▸ **WORK TASK**: Below are entries; copy exactly the lines from the one with "else 0)).Local v)]" through the one with "Measure ((cmDatum L 2", both included, and leave out the rest.

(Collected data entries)
--- START ---
import Literature.NumberTheory.GelbartRogawski1991.PiSCompletionIsThetaTypeTestSigned     -- ★ LH10-plan (g0): the SIGNED letter (D-b)ᵀˢ `piSCompletion_isThetaTypeAtCMTestSigned` (brings the unsigned ★ p840297)
import Literature.NumberTheory.Rogawski1990.CharIdentityOnTestFunctionsSignTransport    -- B1 «SIGN-RESCALE» (this seat): `TransferFactorData.constMul`, `LocalAPacket.charIdentityAtTest_constMul_iff`
import HarnessLib

/-!
# (D-b)ᵀ at the rescaled transfer factors `v ↦ (Δ v).constMul (ε v)` IS (D-b)ᵀˢ at `Δ` — the sign transport for «`πˢ(ξ_v)` is the `U(1)`-theta type» on test functions
(Gelbart–Rogawski (1991) Lem. 5.1.2 p. 466, Thm. 5.1.1 p. 465; Rogawski (1990) §13.1 Prop. 13.1.4 p. 199, §4.9 p. 55, §14.6 p. 242; Langlands–Shelstad (1987) §1)

Topic `NumberTheory/GelbartRogawski1991`; namespace `Literature.NumberTheory.GelbartRogawski1991`.  THEOREMS ONLY (no definition, no instance, no notation, no named fact,
no `sorry`).  Cell `pub/hodgecm-mathlib` (D-0151), crux H413 = `stmt-HodgeConjecture-24833`; organ B1 «SIGN-RESCALE» of F0P2-ref1 (g10) objection ⑧ r353, (D-b) corollary
for the Day-X adapter B2 (LEAD F0P3a-plan (g13) T12-14 (3): «D7αᵀ ⟸ `stubD7αMemDockPerMeasureT_of_rowsSigned` ∘ closer rows, with `Δ := Δ°` inside the node's ∃»); seat
F0P2-p06 (g14).  HONEST LABEL: HC_CM is proved only modulo the printed citations (2 remaining named inputs hLiu418, h413) until rung 0 closes; this file proves no printed
statement — it identifies two spellings of the same print letter.

THE POINT.  ★ `piSCompletion_isThetaTypeAtCMTest` (p840297, UNSIGNED member traces) and ★ `piSCompletion_isThetaTypeAtCMTestSigned` (LH10, member traces scaled by the
clause sign `ε_v(a) = (if ∃ z, IsUnit z ∧ a = z·σz then 1 else −1)` of the frame multiplier) have byte-identical binder blocks and differ in exactly that one token under the
per-frame `∃ ε πθ`.  By ★ `LocalAPacket.charIdentityAtTest_constMul_iff` (B1 §2: `(f^H, f)` is `(ε·Δ)`-matched iff `(ε·f^H, f)` is `Δ`-matched, `χ_ξ(ε f^H) = ε χ_ξ(f^H)`,
`C_c^∞` is scalar-stable) the unsigned identity at `Δ_v.constMul ε` is the signed identity at `Δ_v` for any sign `ε` (`ε·ε = 1`); so for ANY sign family `ε : v ↦ ℂ` that
equals the clause sign at every frame of every non-split `v` (the frame-independent form sign `formSignAt` of LH7 — «`a ≡ −det H` mod norms»), the UNSIGNED letter at the
rescaled family `Δ° := fun v => (Δ v).constMul (ε v)` is EQUIVALENT to the SIGNED letter at `Δ`.  The letter quantifies over non-split `v` only, so no split-place
hypothesis on `ε` is needed.  Generic in `ε`; this file does not choose it.

* **`piSCompletion_isThetaTypeAtCMTest_constMul_iff_signed`** — `piSCompletion_isThetaTypeAtCMTest L H (fun v => (Δ v).constMul (ε v)) mH mG νH νG ξ μω ξloc e₁ dV hdV hdV0 g hg ↔
  piSCompletion_isThetaTypeAtCMTestSigned L H Δ mH mG νH νG ξ μω ξloc e₁ dV hdV hdV0 g hg` under `hεn` (ε agrees with the clause sign at every non-split frame).
* `piSCompletion_isThetaTypeAtCMTest_constMul_of_signed` — the direction the Day-X adapter uses ((H₈ᵀ) at `Δ°` from (D-b)ᵀˢ at `Δ‴`).

## References
* [GelbartRogawski1991] S. Gelbart, J. Rogawski, Invent. Math. 105 (1991): §5.1 Thm. 5.1.1 p. 465, Lem. 5.1.2 p. 466.
* [Rogawski1990] J. D. Rogawski, Ann. of Math. Stud. 123 (1990): §13.1 Prop. 13.1.3 (d), Prop. 13.1.4 p. 199; §4.9 p. 55; §14.6 p. 242.
* [LanglandsShelstad1987] R. P. Langlands, D. Shelstad, Math. Ann. 278 (1987): §1.
-/

set_option autoImplicit false

noncomputable section

open NumberField IsDedekindDomain MeasureTheory
open scoped Matrix ComplexOrder

namespace Literature.NumberTheory.GelbartRogawski1991

open Literature.NumberTheory Literature.NumberTheory.Automorphic Literature.NumberTheory.Automorphic.UnitaryGroup
open Literature.NumberTheory.Automorphic.IdeleClassGroup
open Literature.NumberTheory.Automorphic.Liu2021 Literature.NumberTheory.Automorphic.Liu2021.Def411WeilCarriers
open Literature.NumberTheory.GaloisRepresentations
open Literature.NumberTheory.Rogawski1990

variable (L : Type) [Field L] [NumberField L] [IsCMField L] (H : Matrix (Fin 3) (Fin 3) L)

variable
    [∀ v : HeightOneSpectrum (𝓞 ↥(maximalRealSubfield L)), MeasurableSpace ((cmDatum L 3 H).Local v)]
    [∀ v : HeightOneSpectrum (𝓞 ↥(maximalRealSubfield L)),
      MeasurableSpace ((cmDatum L 2 (Matrix.of fun i j : Fin 2 => if i.val + j.val + 1 = 2 then (1 : L) else 0)).Local v ×
        (cmDatum L 1 (Matrix.of fun i j : Fin 1 => if i.val + j.val + 1 = 1 then (1 : L) else 0)).Local v)]
    [∀ (v : HeightOneSpectrum (𝓞 ↥(maximalRealSubfield L)))
        (a : ((cmDatum L 2 (Matrix.of fun i j : Fin 2 => if i.val + j.val + 1 = 2 then (1 : L) else 0)).Local v ×
          (cmDatum L 1 (Matrix.of fun i j : Fin 1 => if i.val + j.val + 1 = 1 then (1 : L) else 0)).Local v)),
      MeasurableSpace (((cmDatum L 2 (Matrix.of fun i j : Fin 2 => if i.val + j.val + 1 = 2 then (1 : L) else 0)).Local v ×
          (cmDatum L 1 (Matrix.of fun i j : Fin 1 => if i.val + j.val + 1 = 1 then (1 : L) else 0)).Local v) ⧸
        Subgroup.centralizer ({a} : Set ((cmDatum L 2 (Matrix.of fun i j : Fin 2 => if i.val + j.val + 1 = 2 then (1 : L) else 0)).Local v ×
          (cmDatum L 1 (Matrix.of fun i j : Fin 1 => if i.val + j.val + 1 = 1 then (1 : L) else 0)).Local v)))]
    [∀ (v : HeightOneSpectrum (𝓞 ↥(maximalRealSubfield L))) (γ : (cmDatum L 3 H).Local v),
      MeasurableSpace ((cmDatum L 3 H).Local v ⧸ Subgroup.centralizer ({γ} : Set ((cmDatum L 3 H).Local v)))]
    (Δ : ∀ v : HeightOneSpectrum (𝓞 ↥(maximalRealSubfield L)), LocalTransferFactor L H v)
    (mH : ∀ v : HeightOneSpectrum (𝓞 ↥(maximalRealSubfield L)),
      OrbitalMeasureFamily ((cmDatum L 2 (Matrix.of fun i j : Fin 2 => if i.val + j.val + 1 = 2 then (1 : L) else 0)).Local v ×
        (cmDatum L 1 (Matrix.of fun i j : Fin 1 => if i.val + j.val + 1 = 1 then (1 : L) else 0)).Local v))
    (mG : ∀ v : HeightOneSpectrum (𝓞 ↥(maximalRealSubfield L)), OrbitalMeasureFamily ((cmDatum L 3 H).Local v))
    (νH : ∀ v : HeightOneSpectrum (𝓞 ↥(maximalRealSubfield L)),
      Measure ((cmDatum L 2 (Matrix.of fun i j : Fin 2 => if i.val + j.val + 1 = 2 then (1 : L) else 0)).Local v ×
        (cmDatum L 1 (Matrix.of fun i j : Fin 1 => if i.val + j.val + 1 = 1 then (1 : L) else 0)).Local v))
    (νG : ∀ v : HeightOneSpectrum (𝓞 ↥(maximalRealSubfield L)), Measure ((cmDatum L 3 H).Local v))
    (ξ : OneDimAutRepH L) (μω : HeckeCharacter L)
    (ξloc : ∀ v : HeightOneSpectrum (𝓞 ↥(maximalRealSubfield L)),
      (cmDatum L 2 (Matrix.of fun i j : Fin 2 => if i.val + j.val + 1 = 2 then (1 : L) else 0)).Local v ×
        (cmDatum L 1 (Matrix.of fun i j : Fin 1 => if i.val + j.val + 1 = 1 then (1 : L) else 0)).Local v →* ℂˣ)
    {n' : ℕ} (e₁ : Fin 3 × Fin 1 ≃ Fin n') (dV : Fin 3 → L) (hdV : ∀ i, IsCMField.complexConj L (dV i) = dV i) (hdV0 : ∀ i, dV i ≠ 0) (g : GL (Fin 3) L)
    (hg : ((g : Matrix (Fin 3) (Fin 3) L).map (cmConjRingHom L))ᵀ * H * (g : Matrix (Fin 3) (Fin 3) L) = Matrix.diagonal dV)
    (ε : HeightOneSpectrum (𝓞 ↥(maximalRealSubfield L)) → ℂ)

open scoped Classical in
/-- **(D-b)ᵀ AT THE RESCALED FAMILY `v ↦ (Δ v).constMul (ε v)` ⟺ (D-b)ᵀˢ AT `Δ`.**  For a sign family `ε : v ↦ ℂ` that equals the clause sign
`(if ∃ z, IsUnit z ∧ a = z · σ z then 1 else −1)` of EVERY frame `ᵗσT · H_v · T = a · Φ₃` at every non-split `v` (the form sign `ε_v(H) = ω_{L_w∕L⁺_v}(−det H)`, frame-independent
since `a ≡ −det H` modulo norms):
`piSCompletion_isThetaTypeAtCMTest L H (fun v => (Δ v).constMul (ε v)) … ↔ piSCompletion_isThetaTypeAtCMTestSigned L H Δ …` — the two letters have byte-identical binders and
differ by the one member-trace token, which ★ `LocalAPacket.charIdentityAtTest_constMul_iff` moves between the factor and the traces (`ε · ε = 1`).
[cite: GelbartRogawski1991, Lem. 5.1.2 p. 466; Thm. 5.1.1 p. 465] [cite: Rogawski1990, §13.1 Prop. 13.1.4 p. 199; §14.6 p. 242] [cite: LanglandsShelstad1987, §1] -/
theorem piSCompletion_isThetaTypeAtCMTest_constMul_iff_signed
    (hεn : ∀ v : HeightOneSpectrum (𝓞 ↥(maximalRealSubfield L)), (∀ w : PlacesOver L v, IsCMField.complexConj L • w.1 = w.1) →
      ∀ (T : GL (Fin 3) (LocalRing L v)) (a : LocalRing L v), IsUnit a →
        formCongr (conjLocal L (IsCMField.complexConj L) v) T (H.map (algebraMap L (LocalRing L v))) =
          a • (Matrix.of fun i j : Fin 3 => if i.val + j.val + 1 = 3 then (1 : L) else 0).map (algebraMap L (LocalRing L v)) →
        (if ∃ z : LocalRing L v, IsUnit z ∧ a = z * conjLocal L (IsCMField.complexConj L) v z then (1 : ℂ) else -1) = ε v) :
    piSCompletion_isThetaTypeAtCMTest L H (fun v => (Δ v).constMul (ε v)) mH mG νH νG ξ μω ξloc e₁ dV hdV hdV0 g hg ↔
      piSCompletion_isThetaTypeAtCMTestSigned L H Δ mH mG νH νG ξ μω ξloc e₁ dV hdV hdV0 g hg := by
  refine forall_congr' fun μ => forall_congr' fun hμ => forall_congr' fun χf => forall_congr' fun _ => forall_congr' fun _ =>
    forall_congr' fun _ => forall_congr' fun _ => forall_congr' fun v => forall_congr' fun hns => forall_congr' fun T => forall_congr' fun a =>
    forall_congr' fun ha => forall_congr' fun h => forall_congr' fun _ => forall_congr' fun _ => forall_congr' fun μZ => forall_congr' fun _ =>
    forall_congr' fun π2 => forall_congr' fun πn => forall_congr' fun _ => forall_congr' fun _ => exists_congr fun ε' => exists_congr fun πθ =>
    and_congr ?_ Iff.rfl
  have hsign : (if ∃ z : LocalRing L v, IsUnit z ∧ a = z * conjLocal L (IsCMField.complexConj L) v z then (1 : ℂ) else -1) *
      (if ∃ z : LocalRing L v, IsUnit z ∧ a = z * conjLocal L (IsCMField.complexConj L) v z then (1 : ℂ) else -1) = 1 := by
    split_ifs <;> norm_num
  dsimp only
  rw [← hεn v hns T a ha h]
  exact LocalAPacket.charIdentityAtTest_constMul_iff L H v _ (fun c f => c.smoothTrace (νG v) f) (ξloc v) (νH v) (Δ v) (mH v) (mG v) hsign

open scoped Classical in
/-- **The direction the Day-X adapter uses**: (D-b)ᵀˢ at the factor of record `Δ` (= `Δ‴`) gives the UNSIGNED (D-b)ᵀ — the (H₈ᵀ) hypothesis of ★
`F0P2oD7alphaMemDockOfRowsT.stubD7αMemDockPerMeasureT_of_rows` — at print's factor `Δ° := fun v => (Δ v).constMul (ε v)`.
[cite: GelbartRogawski1991, Lem. 5.1.2 p. 466; Thm. 5.1.1 p. 465] [cite: Rogawski1990, §13.1 Prop. 13.1.4 p. 199; §14.6 p. 242] -/
theorem piSCompletion_isThetaTypeAtCMTest_constMul_of_signed
    (hεn : ∀ v : HeightOneSpectrum (𝓞 ↥(maximalRealSubfield L)), (∀ w : PlacesOver L v, IsCMField.complexConj L • w.1 = w.1) →
      ∀ (T : GL (Fin 3) (LocalRing L v)) (a : LocalRing L v), IsUnit a →
        formCongr (conjLocal L (IsCMField.complexConj L) v) T (H.map (algebraMap L (LocalRing L v))) =
          a • (Matrix.of fun i j : Fin 3 => if i.val + j.val + 1 = 3 then (1 : L) else 0).map (algebraMap L (LocalRing L v)) →
        (if ∃ z : LocalRing L v, IsUnit z ∧ a = z * conjLocal L (IsCMField.complexConj L) v z then (1 : ℂ) else -1) = ε v)
    (hS : piSCompletion_isThetaTypeAtCMTestSigned L H Δ mH mG νH νG ξ μω ξloc e₁ dV hdV hdV0 g hg) :
    piSCompletion_isThetaTypeAtCMTest L H (fun v => (Δ v).constMul (ε v)) mH mG νH νG ξ μω ξloc e₁ dV hdV hdV0 g hg :=
  (piSCompletion_isThetaTypeAtCMTest_constMul_iff_signed L H Δ mH mG νH νG ξ μω ξloc e₁ dV hdV hdV0 g hg ε hεn).2 hS

end Literature.NumberTheory.GelbartRogawski1991

end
--- END ---
▸ **SOLUTION TO THE PROBLEM**:
        (cmDatum L 1 (Matrix.of fun i j : Fin 1 => if i.val + j.val + 1 = 1 then (1 : L) else 0)).Local v)]
    [∀ (v : HeightOneSpectrum (𝓞 ↥(maximalRealSubfield L)))
        (a : ((cmDatum L 2 (Matrix.of fun i j : Fin 2 => if i.val + j.val + 1 = 2 then (1 : L) else 0)).Local v ×
          (cmDatum L 1 (Matrix.of fun i j : Fin 1 => if i.val + j.val + 1 = 1 then (1 : L) else 0)).Local v)),
      MeasurableSpace (((cmDatum L 2 (Matrix.of fun i j : Fin 2 => if i.val + j.val + 1 = 2 then (1 : L) else 0)).Local v ×
          (cmDatum L 1 (Matrix.of fun i j : Fin 1 => if i.val + j.val + 1 = 1 then (1 : L) else 0)).Local v) ⧸
        Subgroup.centralizer ({a} : Set ((cmDatum L 2 (Matrix.of fun i j : Fin 2 => if i.val + j.val + 1 = 2 then (1 : L) else 0)).Local v ×
          (cmDatum L 1 (Matrix.of fun i j : Fin 1 => if i.val + j.val + 1 = 1 then (1 : L) else 0)).Local v)))]
    [∀ (v : HeightOneSpectrum (𝓞 ↥(maximalRealSubfield L))) (γ : (cmDatum L 3 H).Local v),
      MeasurableSpace ((cmDatum L 3 H).Local v ⧸ Subgroup.centralizer ({γ} : Set ((cmDatum L 3 H).Local v)))]
    (Δ : ∀ v : HeightOneSpectrum (𝓞 ↥(maximalRealSubfield L)), LocalTransferFactor L H v)
    (mH : ∀ v : HeightOneSpectrum (𝓞 ↥(maximalRealSubfield L)),
      OrbitalMeasureFamily ((cmDatum L 2 (Matrix.of fun i j : Fin 2 => if i.val + j.val + 1 = 2 then (1 : L) else 0)).Local v ×
        (cmDatum L 1 (Matrix.of fun i j : Fin 1 => if i.val + j.val + 1 = 1 then (1 : L) else 0)).Local v))
    (mG : ∀ v : HeightOneSpectrum (𝓞 ↥(maximalRealSubfield L)), OrbitalMeasureFamily ((cmDatum L 3 H).Local v))
    (νH : ∀ v : HeightOneSpectrum (𝓞 ↥(maximalRealSubfield L)),
      Measure ((cmDatum L 2 (Matrix.of fun i j : Fin 2 => if i.val + j.val + 1 = 2 then (1 : L) else 0)).Local v ×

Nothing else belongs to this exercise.